After four months in custody, MNAs Mohsin Dawar and Ali Wazir had a torrid time in the National Assembly on Monday; the proceedings illustrated how little we have learnt from our tempestuous history of nationalist movements.
The two independent legislators from North and South Waziristan, who are affiliated with the PTM, had been arrested for their alleged involvement in two separate incidents. One was the deadly May 26 clash between military personnel and PTM activists at the Kharqamar check post that resulted in 13 deaths, and the other an IED blast in which four army officials were martyred. On Sept 18, an anti-terrorism court in Bannu granted bail to Mr Wazir and Mr Dawar in the second case, enabling them to participate in parliamentary proceedings.
In the assembly, however, several cabinet members made it clear in a number of ways that they considered the two legislators to be traitors, and demanded proof of their loyalty to Pakistan in return for the government negotiating with them.
Parliament offers a platform where its members can disagree, even disagree strongly, with each other on important issues that concern the people they represent. However, to use it to accuse fellow legislators of treachery is an abuse of that privilege; indeed, such allegations undermine the very purpose of the institution — to bring together the many parts that make up the whole of Pakistan.

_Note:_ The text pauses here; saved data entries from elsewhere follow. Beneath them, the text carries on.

import Summits.ResolutionOfSingularities.ResolutionOfSingularities.Theorems.FrobeniusClosingPatchingRelPerfectMonomialFamilyBookkeeping
import Summits.ResolutionOfSingularities.ResolutionOfSingularities.Theorems.FrobeniusClosingPatchingRelPerfectMonomialPairPrincipalization
import HarnessLib

/-!
# Crux `PatchingRelPerfect` (stmt-ResolutionOfSingularities-16161), chain w52 — R4 support:
# PRINCIPALIZATION OF MONOMIAL IDEALS (finite sums of monomials), part 2 (the theorem)

[OURS · L1 W5.2 · R4 support «monomial cleanup»] **Every finite sum of monomial ideals
`Σ_i monomialIdeal (𝓐 i)` (`𝓐 : Fin r → List (X.IdealSheafData × ℕ)`, all on one simple normal crossings
boundary `Es` of a locally Noetherian scheme `X`) is made locally principal by a finite sequence of
blowings up of codimension-two strata `V(K) ∩ V(L)` of the successive snc boundaries**
(`exists_centreSeq_principalize_family`; exponent-function form `exists_centreSeq_principalize_ofFun`;
corollary `exists_centreSeq_isLocallyPrincipal_comap_finsetSup`: the total transform of the sum is
locally principal on a regular scheme).  The pair theorem (`…MonomialPairPrincipalization.lean`) is run
one incomparable index pair `(i, j)` at a time, the WHOLE family being transformed along (explicit step
`exists_step_explicit` exposing the blown-up stratum); comparabilities already achieved persist
(`badPairs_transformExp_eq_empty`, part 1), so the measure
`(numBad 𝓐, maxVal (𝓐 i) (𝓐 j), numMax (𝓐 i) (𝓐 j))` decreases lexicographically (`family_aux`).  The
centres lie in the union of the PAIRWISE cosupports `pairSupports 𝓐` — so for the chain's companion format
this serves boundaries lying over the closed point (exceptional configurations), not a bare `𝔪`-primary
monomial ideal of `S`.  Any dimension, any characteristic, no base field, no excellence; fact-free.
Nothing here is a statement of the manuscript under review.

## References

* R. Goward, *A simple algorithm for principalization of monomial ideals*, Trans. AMS 357 (2005),
  §2. [Goward2005]
* J. Kollár, *Lectures on Resolution of Singularities* (2007), (3.111) Step 3. [Kollar2007]
-/

-- `Summit.<Summit>.<Sub>.Theorems` with `Sub = Summit` (single-conjunct summit, D-0017)
set_option linter.dupNamespace false

noncomputable section

open CategoryTheory AlgebraicGeometry TopologicalSpace IsLocalRing
open Literature.AlgebraicGeometry.Resolution

namespace Summit.ResolutionOfSingularities.ResolutionOfSingularities.Theorems

namespace MonomialCleanup

universe u

/-! ## The pair step with the stratum exposed -/

section Step

variable {X : Scheme.{u}} [IsLocallyNoetherian X] {A B : List (X.IdealSheafData × ℕ)}

/-- **The blow-up step of the pair, with the blown-up stratum exposed** (so that other exponent lists
can be transformed along): some bad pair `(K, L)` and the set `T = {K, L}` such that blowing up
`V(K) ∩ V(L)` makes the measure `(maxVal, numMax)` of `(A, B)` drop lexicographically.
[cite: Kollar2007, (3.111) Step 3] -/
theorem exists_step_explicit (hE : HasSNC (boundaryOf A)) (hAB : boundaryOf A = boundaryOf B)
    (hex : ∃ p ∈ badPairs A B, expOf A p.1 - expOf B p.1 = maxVal A B) :
    ∃ (K L : X.IdealSheafData) (T : Finset X.IdealSheafData),
      (K, L) ∈ badPairs A B ∧ (∀ G, G ∈ T ↔ G = K ∨ G = L) ∧
      (maxVal (transformExp A (blowup.π (T.sup id)) T 0) (transformExp B (blowup.π (T.sup id)) T 0) <
          maxVal A B ∨
        (maxVal (transformExp A (blowup.π (T.sup id)) T 0) (transformExp B (blowup.π (T.sup id)) T 0) =
            maxVal A B ∧
          numMax (transformExp A (blowup.π (T.sup id)) T 0) (transformExp B (blowup.π (T.sup id)) T 0) <
            numMax A B)) := by
  classical
  obtain ⟨p₀, hp₀, hp₀M⟩ := hex
  set K := p₀.1 with hKdef
  -- choose `L` maximizing `b_L - a_L` among the bad partners of `K`
  set partners := (badPairs A B).filter fun p => p.1 = K with hpartners
  have hne : partners.Nonempty := ⟨p₀, Finset.mem_filter.mpr ⟨hp₀, rfl⟩⟩
  obtain ⟨p₁, hp₁, hp₁max⟩ := Finset.exists_max_image partners (fun p => expOf B p.2 - expOf A p.2) hne
  obtain ⟨hp₁bad, hp₁K⟩ := Finset.mem_filter.mp hp₁
  set L := p₁.2 with hLdef
  have hKL : (K, L) ∈ badPairs A B := by
    have : p₁ = (K, L) := Prod.ext hp₁K rfl
    rwa [this] at hp₁bad
  have hLmax : ∀ H ∈ sheaves B, (K, H) ∈ badPairs A B → expOf B H - expOf A H ≤ expOf B L - expOf A L :=
    fun H _ hKH => hp₁max (K, H) (Finset.mem_filter.mpr ⟨hKH, rfl⟩)
  have hKM : expOf A K - expOf B K = maxVal A B := hp₀M
  have hvalKL : value A B (K, L) = maxVal A B := by
    refine le_antisymm (value_le_maxVal hKL) ?_
    rw [value, ← hKM]
    exact le_max_left _ _
  set T : Finset X.IdealSheafData := {K, L} with hTdef
  have hTKL : ∀ G, G ∈ T ↔ G = K ∨ G = L := fun G => by
    rw [hTdef, Finset.mem_insert, Finset.mem_singleton]
  refine ⟨K, L, T, hKL, hTKL, ?_⟩
  set C : X.IdealSheafData := T.sup id with hC
  have hπ : IsBlowup (blowup.π C) (T.sup id) := blowup.isBlowup C
  set A' := transformExp A (blowup.π C) T 0 with hA'
  set B' := transformExp B (blowup.π C) T 0 with hB'
  have hcl := step_classify hE hAB hKL hKM hLmax hTKL hπ
  -- every new value is `≤ M`
  have hle : maxVal A' B' ≤ maxVal A B := by
    refine Finset.sup_le fun p' hp' => ?_
    rcases hcl p' hp' with h | ⟨p, hp, -, -, hv⟩
    · exact h.le
    · rw [hv]; exact value_le_maxVal hp
  rcases hle.lt_or_eq with hlt | heq
  · exact Or.inl hlt
  · refine Or.inr ⟨heq, ?_⟩
    let st : X.IdealSheafData × X.IdealSheafData → (blowup C).IdealSheafData × (blowup C).IdealSheafData :=
      fun p => (strictTransformIdeal (blowup.π C) (T.sup id) p.1, strictTransformIdeal (blowup.π C) (T.sup id) p.2)
    have hsub : (badPairs A' B').filter (fun p' => value A' B' p' = maxVal A' B') ⊆
        (((badPairs A B).filter fun p => value A B p = maxVal A B).erase (K, L)).image st := by
      intro p' hp'
      obtain ⟨hp'bad, hp'v⟩ := Finset.mem_filter.mp hp'
      rcases hcl p' hp'bad with h | ⟨p, hp, hpne, hpeq, hv⟩
      · rw [hp'v, heq] at h; exact absurd h (lt_irrefl _)
      · refine Finset.mem_image.mpr ⟨p, Finset.mem_erase.mpr ⟨hpne, Finset.mem_filter.mpr ⟨hp, ?_⟩⟩, hpeq.symm⟩
        rw [← hv, hp'v, heq]
    rw [numMax, numMax]
    calc ((badPairs A' B').filter fun p' => value A' B' p' = maxVal A' B').card
        ≤ ((((badPairs A B).filter fun p => value A B p = maxVal A B).erase (K, L)).image st).card :=
          Finset.card_le_card hsub
      _ ≤ (((badPairs A B).filter fun p => value A B p = maxVal A B).erase (K, L)).card :=
          Finset.card_image_le
      _ < ((badPairs A B).filter fun p => value A B p = maxVal A B).card :=
          Finset.card_erase_lt_of_mem (Finset.mem_filter.mpr ⟨hKL, hvalKL⟩)

end Step

/-! ## The family step -/

section FamilyStep

variable {X : Scheme.{u}} [IsLocallyNoetherian X] {r : ℕ} {Es : List X.IdealSheafData}
  {𝓐 : Fin r → List (X.IdealSheafData × ℕ)}

/-- **One step for the family**: if the incomparable pair `(𝓐 i, 𝓐 j)` attains its maximal value on the
`i`-side, blowing up the stratum of a well-chosen bad pair of it and transforming EVERY member along
yields a family on the (chosen) blow-up with: regular centre inside `pairSupports 𝓐`, a common snc
boundary, the total transforms, pairwise cosupports over the old ones, `numBad` not increased — and
dropped if `(i, j)` became comparable —, and the measure of `(i, j)` lexicographically smaller.
[cite: Goward2005, §2] -/
theorem exists_familyStep (hEs : HasSNC Es) (hb : ∀ k, boundaryOf (𝓐 k) = Es) {i j : Fin r}
    (hex : ∃ p ∈ badPairs (𝓐 i) (𝓐 j), expOf (𝓐 i) p.1 - expOf (𝓐 j) p.1 = maxVal (𝓐 i) (𝓐 j)) :
    ∃ (C : X.IdealSheafData) (Es' : List (blowup C).IdealSheafData)
      (𝓐' : Fin r → List ((blowup C).IdealSheafData × ℕ)),
      Scheme.IsRegular C.subscheme ∧ (C.support : Set X) ⊆ pairSupports 𝓐 ∧
      HasSNC Es' ∧ (∀ k, boundaryOf (𝓐' k) = Es') ∧
      (∀ k, (monomialIdeal (𝓐 k)).comap (blowup.π C) = monomialIdeal (𝓐' k)) ∧
      pairSupports 𝓐' ⊆ blowup.π C ⁻¹' pairSupports 𝓐 ∧
      numBad 𝓐' ≤ numBad 𝓐 ∧
      (badPairs (𝓐' i) (𝓐' j) = ∅ → numBad 𝓐' < numBad 𝓐) ∧
      (maxVal (𝓐' i) (𝓐' j) < maxVal (𝓐 i) (𝓐 j) ∨
        (maxVal (𝓐' i) (𝓐' j) = maxVal (𝓐 i) (𝓐 j) ∧ numMax (𝓐' i) (𝓐' j) < numMax (𝓐 i) (𝓐 j))) := by
  have hEi : HasSNC (boundaryOf (𝓐 i)) := (hb i).symm ▸ hEs
  have hij : boundaryOf (𝓐 i) = boundaryOf (𝓐 j) := (hb i).trans (hb j).symm
  have hne : (badPairs (𝓐 i) (𝓐 j)).Nonempty := by
    obtain ⟨p, hp, -⟩ := hex
    exact ⟨p, hp⟩
  have hinej : i ≠ j := by
    rintro rfl
    rw [badPairs_self] at hne
    exact Finset.not_nonempty_empty hne
  obtain ⟨K, L, T, hKL, hTKL, hmeas⟩ := exists_step_explicit hEi hij hex
  obtain ⟨hK, hL, hbad⟩ := mem_badPairs_iff.mp hKL
  replace hK : K ∈ sheaves (𝓐 i) := hK
  replace hL : L ∈ sheaves (𝓐 j) := hL
  replace hbad : IsBadPair (𝓐 i) (𝓐 j) K L := hbad
  have hT : ∀ G ∈ T, G ∈ Es := by
    intro G hG
    rcases (hTKL G).mp hG with rfl | rfl
    · exact (hb i) ▸ mem_sheaves_iff.mp hK
    · exact (hb j) ▸ mem_sheaves_iff.mp hL
  set C : X.IdealSheafData := T.sup id with hC
  have hπ : IsBlowup (blowup.π C) (T.sup id) := blowup.isBlowup C
  refine ⟨C, Es.map (strictTransformIdeal (blowup.π C) (T.sup id)) ++ [(T.sup id).comap (blowup.π C)],
    fun k => transformExp (𝓐 k) (blowup.π C) T 0, hEs.isRegular_subscheme_finsetSup T hT, ?_, ?_,
    boundaryOf_transformExp_eq hb, fun k => comap_monomialIdeal_eq_transformExp ((hb k).symm ▸ hEs)
      (fun G hG => (hb k).symm ▸ hT G hG) hπ,
    pairSupports_transformExp_subset hEs hb hT hπ, numBad_transformExp_le hEs hb hT hπ,
    fun h => numBad_transformExp_lt hEs hb hT hπ hne h, hmeas⟩
  · -- the centre lies in the cosupport of the pair `(i, j)`
    intro x hx
    have hx' := (mem_support_finsetSup_iff T x).mp hx
    exact support_sup_subset_pairSupports 𝓐 hinej
      (mem_support_sup_of_isBadPair hK hL hbad (hx' K ((hTKL K).mpr (Or.inl rfl)))
        (hx' L ((hTKL L).mpr (Or.inr rfl))))
  · have h := hasSNC_boundaryOf_transformExp ((hb i).symm ▸ hEs) (fun G hG => (hb i).symm ▸ hT G hG) hπ 0
    rwa [boundaryOf_transformExp, hb i] at h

Mr Wazir and Mr Dawar were elected by the people of Waziristan to represent them.
To impute a sinister ‘agenda’ to them and question their patriotic credentials is tantamount to casting the same aspersions on their electorate. What can be achieved by that, except to further alienate a people who after decades of a terrible, devastating conflict in their native areas, have been brought into the constitutional fold for the first time in Pakistan’s history?
The prime minister himself has conceded that the PTM’s demands are not without merit. An appropriate intercession from him at this point could prevent negative repercussions in the long run, and the unintended consequences of which we should be acutely cognisant. Consider how Bacha Khan, Attaullah Mengal and Sheikh Mujibur Rahman, to name but a few, were declared traitors by a state wishing to silence genuine grievances and suppress legitimate political demands.
That resulted only in deepening the ethnic divides and, in one case, to this nation being torn asunder.